■ Action item:
Below are records; work out how many of their lines contain the word "Langlands" and reply with the number only.

■ Saved data entries:
import Literature.NumberTheory.Automorphic.FontaineMazurGL2OddPrime
import Literature.NumberTheory.GaloisRepresentations.OrdinaryTwistedDeterminant
import Literature.NumberTheory.GaloisRepresentations.ResidualQuadraticField
import HarnessLib

/-!
# Modularity of nearly ordinary `2`-adic residually dihedral Galois representations of `Γ_ℚ`
# (Allen 2014, Theorem of the Introduction, base field `F = ℚ`)

Topic `Literature/NumberTheory/Automorphic`; companion of `FontaineMazurGL2OddPrime`,
`FontaineMazurGL2OddPrimeTateTwist` (same classical rendering of "modular": a Tate twist of `ρ` is
the Galois representation of a newform, `IsGaloisRepOfNewform1`) and of
`Literature.NumberTheory.GaloisRepresentations.ResidualQuadraticField` (which types Allen's
hypothesis (5), `AllenConditionFive`).  One NAMED FACT (D-0014),
`Allen2014_modularity_nearlyOrdinaryDihedral_Q`, no discharge (irreducibly XL: `2`-adic Hida
families, Skinner–Wiles nice primes, Khare–Wintenberger `2`-adic patching).

## The printed theorem (P. B. Allen, *Modularity of nearly ordinary 2-adic residually dihedral
## Galois representations*, Compositio Math. 150 (2014) 1235–1346 = arXiv:1301.1113 [Allen2014];
## held text, Introduction pp. 2–4, quoted)

"**Theorem.** Let `F` be a totally real subfield of `ℚ̄`. … Let `ρ : G_F → GL₂(ℚ̄₂)` be a
continuous representation unramified outside finitely many primes.  Assume there is some
`(k, w) ∈ J_F²` \[`ℤ^{J_F} × ℤ^{J_F}`\], such that `k_τ ≥ 2` for each `τ ∈ J_F` and
`w = k_τ + 2 w_τ` is independent of `τ`, and such that: (1) `det ρ = φ ε₂^{w−1}`, with `φ` a
finite order character and `ε₂` the `2`-adic cyclotomic character; (2) for each `v ∣ 2`,
`ρ|_{G_v} ≅ ( ∗ ∗ ; 0 χ_v )` and `χ_v(y) = ∏_{τ ∈ J_{F_v}} y^{−w_τ}` on some open subgroup of
`𝒪_{F_v}^×`, viewing `χ_v` as a character of `F_v^×` via class field theory \[normalised so that
uniformizers correspond to arithmetic Frobenii\]; (3) for each choice of complex conjugation `c`,
`det ρ(c) = −1`.  Let `ρ̄ : G_F → GL₂(𝔽̄₂)` denote the residual representation associated to `ρ`.
We also assume: (4) `ρ̄` is absolutely irreducible with solvable image; (5) letting `L/F` denote
the unique quadratic extension such that `ρ̄|_{G_L}` is abelian, if `L/F` is CM, then there is
some `v ∣ 2` in `F` that does not split in `L`.  Under these assumptions `ρ` is modular, i.e. there
is a `2`-nearly ordinary, regular algebraic, cuspidal automorphic representation `π` of
`GL₂(𝔸_F)` such that `ρ ≅ ρ_π`."  (p. 2: "any absolutely irreducible, `2`-dimensional, mod `2`
representation with solvable image is dihedral, by the classification of subgroups of
`PGL₂(𝔽̄₂)`"; p. 3: "Condition (2) is the near-ordinarity condition, and it is essential to the
method as we use Hida families"; condition (5) "is related to the fact that when the extension
`L/F` is CM and every `v ∣ 2` in `F` splits in `L`, Hida's universal nearly ordinary Hecke algebra
has CM components.")

## Rendering in the tree's vocabulary — the case `F = ℚ` (read before reviewing)

`-- TODO(general form): Allen proves this for every totally real F (weights (k_τ, w_τ) per
embedding); only F = ℚ is stated, the case the dyadic cruxes over ℚ consume.`

* `ρ` continuous, finitely ramified, (3), (4): `ρ : FramedGaloisRep ℚ (PadicAlgCl 2) 2`,
  `∀ᶠ v in cofinite, ρ.IsUnramifiedAt v`, `ρ.IsOdd`, `ρ.IsResiduallyAbsIrreducible ∧
  IsSolvable ρ.residualRep.range` ("the residual representation associated to `ρ`" is the
  semisimplified reduction, the tree's chosen `ρ.residualRep`; under `IsResiduallyAbsIrreducible`
  it is a genuine absolutely irreducible reduction and solvability of its range does not depend on
  the choice — `Summits/…/Theorems/DyadicDihedralFM/Negative/`); verbatim the clauses of the crux
  `DyadicOddResidue.DyadicDihedralFM`.
* (5): the accepted `AllenConditionFive ρ.residualRep` (`ResidualQuadraticField`:
  `L = residualQuadraticField ρ̄`, the fixed field of the rotation subgroup, is the unique
  quadratic field on whose Galois group `ρ̄` is commutative — uniqueness automatic in
  characteristic `2`, loc. cit.; "`L/ℚ` CM" = `L` totally complex; "`2` does not split in `L`" =
  at most one prime of `𝓞_L` over `2`).
* (1) + (2) for `F = ℚ` (one embedding, `k ≥ 2`, `w = k + 2w₀`), WITH THE TATE TWIST FOLDED IN
  (as in the accepted `Pan2022_proModularDeRhamClassical_GL2Q` and
  `Thorne2026_fontaineMazurGL2_potCrystallineOrdinary`): the hypothesis is that some Tate twist
  `ρ' = ρ ⊗ ε₂^a` (`χ₀ σ = cyclotomicPadicAlgCl ℚ 2 σ ^ a`, accepted `FramedRep.twist`) satisfies
  - (2) in the normalisation `w₀ = 0`: `ρ'` is Skinner–Wiles-ordinary of weight `k ≥ 2` at the
    place above `2` (accepted `FramedGaloisRep.IsOrdinaryOfWeightAt 2 ρ' v k m`, `0 < m`: after a
    change of frame `ρ'|_{Γ_{ℚ₂}} = ( ψ₁ε^{k−1} ∗ ; 0 ψ₂ )` with `ψ₂^m = 1` and
    `(ψ₁ε^{k-1})^m = ε^{(k−1)m}` on inertia).  Then the quotient character `χ_v = ψ₂` is trivial on
    the open subgroup `ker ψ₂|_{I}` of inertia, i.e. `χ_v(y) = 1 = y^{−0}` on an open subgroup of
    `ℤ₂^×` — Allen's (2) with `w₀ = 0`; conversely Allen's (2) for `ρ` with weights `(k, w₀)` is
    (2) with `w₀ = 0` for the Tate twist `ρ ⊗ ε₂^{−w₀}` (`ε₂(Art y) = y^{−1}` on `ℤ₂^×` in Allen's
    normalisation), whose sub-character is then `ε^{k−1}` times a character finite on inertia by (1);
  - (1): `det ρ' · ε₂^{1−k}` has finite order (`∃ n > 0, ∀ σ, (det ρ'(σ) ε₂(σ)^{1−k})^n = 1`,
    accepted `FramedRep.det`), i.e. `det ρ' = φ ε₂^{w−1}` with `φ` of finite order and `w = k`.
  Hypotheses (3), (4), (5) and finite ramification are invariant under Tate twists (`ε₂(c)² = 1`;
  `ε̄₂ = 1`, so `ρ ⊗ ε₂^a` and `ρ` have the same reductions; `ε₂` is unramified away from `2`), so
  Allen's theorem applies to `ρ'` and yields that `ρ'`, hence a Tate twist of `ρ`, is modular.
* "modular" (`ρ ≅ ρ_π`, `π` cuspidal regular algebraic `2`-nearly ordinary on `GL₂(𝔸_ℚ)`): the
  CLASSICAL rendering shared with `XZhang2024_fontaineMazurGL2_tateTwist` — for some `χ = ε₂^m`,
  some newform `f ∈ S_k'(Γ₁(N))` and some `ι_f : K_f → ℚ̄₂`, `ρ ⊗ χ` is attached to `f` away from
  `2N` (`IsGaloisRepOfNewform1 f ι_f {q ∣ N·2} (ρ ⊗ χ)`, arithmetic Frobenius, Deligne–Serre
  normalisation); near-ordinarity of `π` and the local–global compatibility inside `ρ ≅ ρ_π` at the
  ramified places are dropped (weaker fact).

## What is NOT here (and why)

* The general totally real `F` (see the TODO), the main theorem with (4) replaced by "`ρ̄`
  absolutely irreducible with a `2`-nearly ordinary modular lift" (Allen's (finalthm)), the
  corollary on elliptic curves.  No discharge (irreducibly XL).
* Consumers: the dihedral dyadic cruxes `DyadicOddResidue.DyadicDihedralFM` (stmt-Langlands-18742)
  and `OddResidueBelowFive.TwoAdicDihedral` (stmt-Langlands-18716): this is the printed
  nearly-ordinary cell; its complement inside those cruxes (ρ irreducible at `2`, or (5) failing)
  is open except for Thorne's potentially crystalline ordinary consecutive-weight case.

## References

* P. B. Allen, *Modularity of nearly ordinary 2-adic residually dihedral Galois representations*,
  Compositio Math. 150 (2014) 1235–1346, Theorem and Corollary of the Introduction, §"Strategy";
  arXiv:1301.1113, pp. 2–4. [Allen2014]
* C. Skinner, A. Wiles, *Nearly ordinary deformations of irreducible residual representations*,
  Ann. Fac. Sci. Toulouse 10 (2001) (the strategy; quoted by Allen as [SWirreducible]).
* C. Khare, J.-P. Wintenberger, Invent. Math. 178 (2009) (the `2`-adic patching).
  [KhareWintenberger2009]
* P. Deligne, J.-P. Serre, Ann. Sci. ÉNS 7 (1974), Thm. 6.1 (normalisation of `ρ_{f,λ}`).
  [DeligneSerreASENS1974]
-/

noncomputable section

open scoped MatrixGroups Matrix NumberField ModularForm
open NumberField IsDedekindDomain Field Filter CongruenceSubgroup

namespace Literature.NumberTheory.Automorphic

open Literature.NumberTheory.GaloisRepresentations
open Literature.NumberTheory.EllipticCurves.ModularForms

/-- **Allen 2014, Theorem of the Introduction, for `F = ℚ`: modularity of `2`-adic
representations of `Γ_ℚ` that are nearly ordinary at `2` and residually absolutely irreducible
with solvable (dihedral) image, under Allen's condition (5) — rendering with a Tate twist**
(module docstring for the printed statement and the rendering).  Let `ρ : Γ_ℚ → GL₂(ℚ̄₂)` be
continuous, unramified at all but finitely many places and odd, with residual representation
absolutely irreducible of solvable image and satisfying Allen's condition (5) (if the residual
quadratic field `L` is imaginary then `2` does not split in `L`).  Suppose some Tate twist
`ρ' = ρ ⊗ ε₂^a` is Skinner–Wiles-ordinary of some weight `k ≥ 2` at the place above `2`
(`IsOrdinaryOfWeightAt 2 ρ' v k m`, `0 < m`: `ρ'|_{Γ_{ℚ₂}} ≅ ( ψ₁ε₂^{k−1} ∗ ; 0 ψ₂ )` with `ψ₁, ψ₂`
finite on inertia — Allen's near-ordinarity (2) with `w₀ = 0`) and that `det ρ' · ε₂^{1−k}` has
finite order (Allen's (1)).  Then `ρ` is modular up to a Tate twist: there are a continuous
character `χ : Γ_ℚ → ℚ̄₂ˣ` with `χ(σ) = ε₂(σ)^m` for an integer `m`, a newform `f ∈ S_k'(Γ₁(N))`
and an embedding `ι_f : K_f → ℚ̄₂` of its coefficient field such that `ρ ⊗ χ` is attached to `f`
away from `2N` — unramified at every prime `q ∤ 2N` with
`charpoly (ρ ⊗ χ)(Frob_q) = ι_f(X² − a_q(f) X + ε_f(q) q^{k'−1})` (arithmetic Frobenius).  Named
fact (D-0014); users take `(h : Allen2014_modularity_nearlyOrdinaryDihedral_Q)`.
[cite: Allen2014, Theorem of the Introduction (arXiv:1301.1113, p. 2), hypotheses (1)–(5)]
[cite: DeligneSerreASENS1974, Thm. 6.1] -/
def Allen2014_modularity_nearlyOrdinaryDihedral_Q : Prop :=
  ∀ (ρ : FramedGaloisRep ℚ (PadicAlgCl 2) 2),
    (∀ᶠ v : HeightOneSpectrum (𝓞 ℚ) in cofinite, ρ.IsUnramifiedAt v) → ρ.IsOdd →
    ρ.IsResiduallyAbsIrreducible → IsSolvable ρ.residualRep.range →
    AllenConditionFive ρ.residualRep →
    (∃ (χ₀ : absoluteGaloisGroup ℚ →ₜ* (PadicAlgCl 2)ˣ) (a : ℤ) (k m : ℕ),
      (∀ σ, χ₀ σ = cyclotomicPadicAlgCl ℚ 2 σ ^ a) ∧ 2 ≤ k ∧ 0 < m ∧
      (∀ v : HeightOneSpectrum (𝓞 ℚ), ((2 : ℕ) : 𝓞 ℚ) ∈ v.asIdeal →
        FramedGaloisRep.IsOrdinaryOfWeightAt 2 (FramedRep.twist ρ χ₀) v k m) ∧
      ∃ n : ℕ, 0 < n ∧ ∀ σ,
        (FramedRep.det (FramedRep.twist ρ χ₀) σ * (cyclotomicPadicAlgCl ℚ 2 σ ^ ((k : ℤ) - 1))⁻¹) ^ n = 1) →
    ∃ (χ : absoluteGaloisGroup ℚ →ₜ* (PadicAlgCl 2)ˣ) (m : ℤ),
      (∀ σ, χ σ = cyclotomicPadicAlgCl ℚ 2 σ ^ m) ∧
      ∃ (N : ℕ) (_ : NeZero N) (k : ℤ) (f : CuspForm (Gamma1 N) k)
        (ιf : coeffCharField f →+* PadicAlgCl 2),
        IsNewform1 f ∧ IsGaloisRepOfNewform1 f ιf {q | q ∣ N * 2} (FramedRep.twist ρ χ)

end Literature.NumberTheory.Automorphic

end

■ Solved problem:
2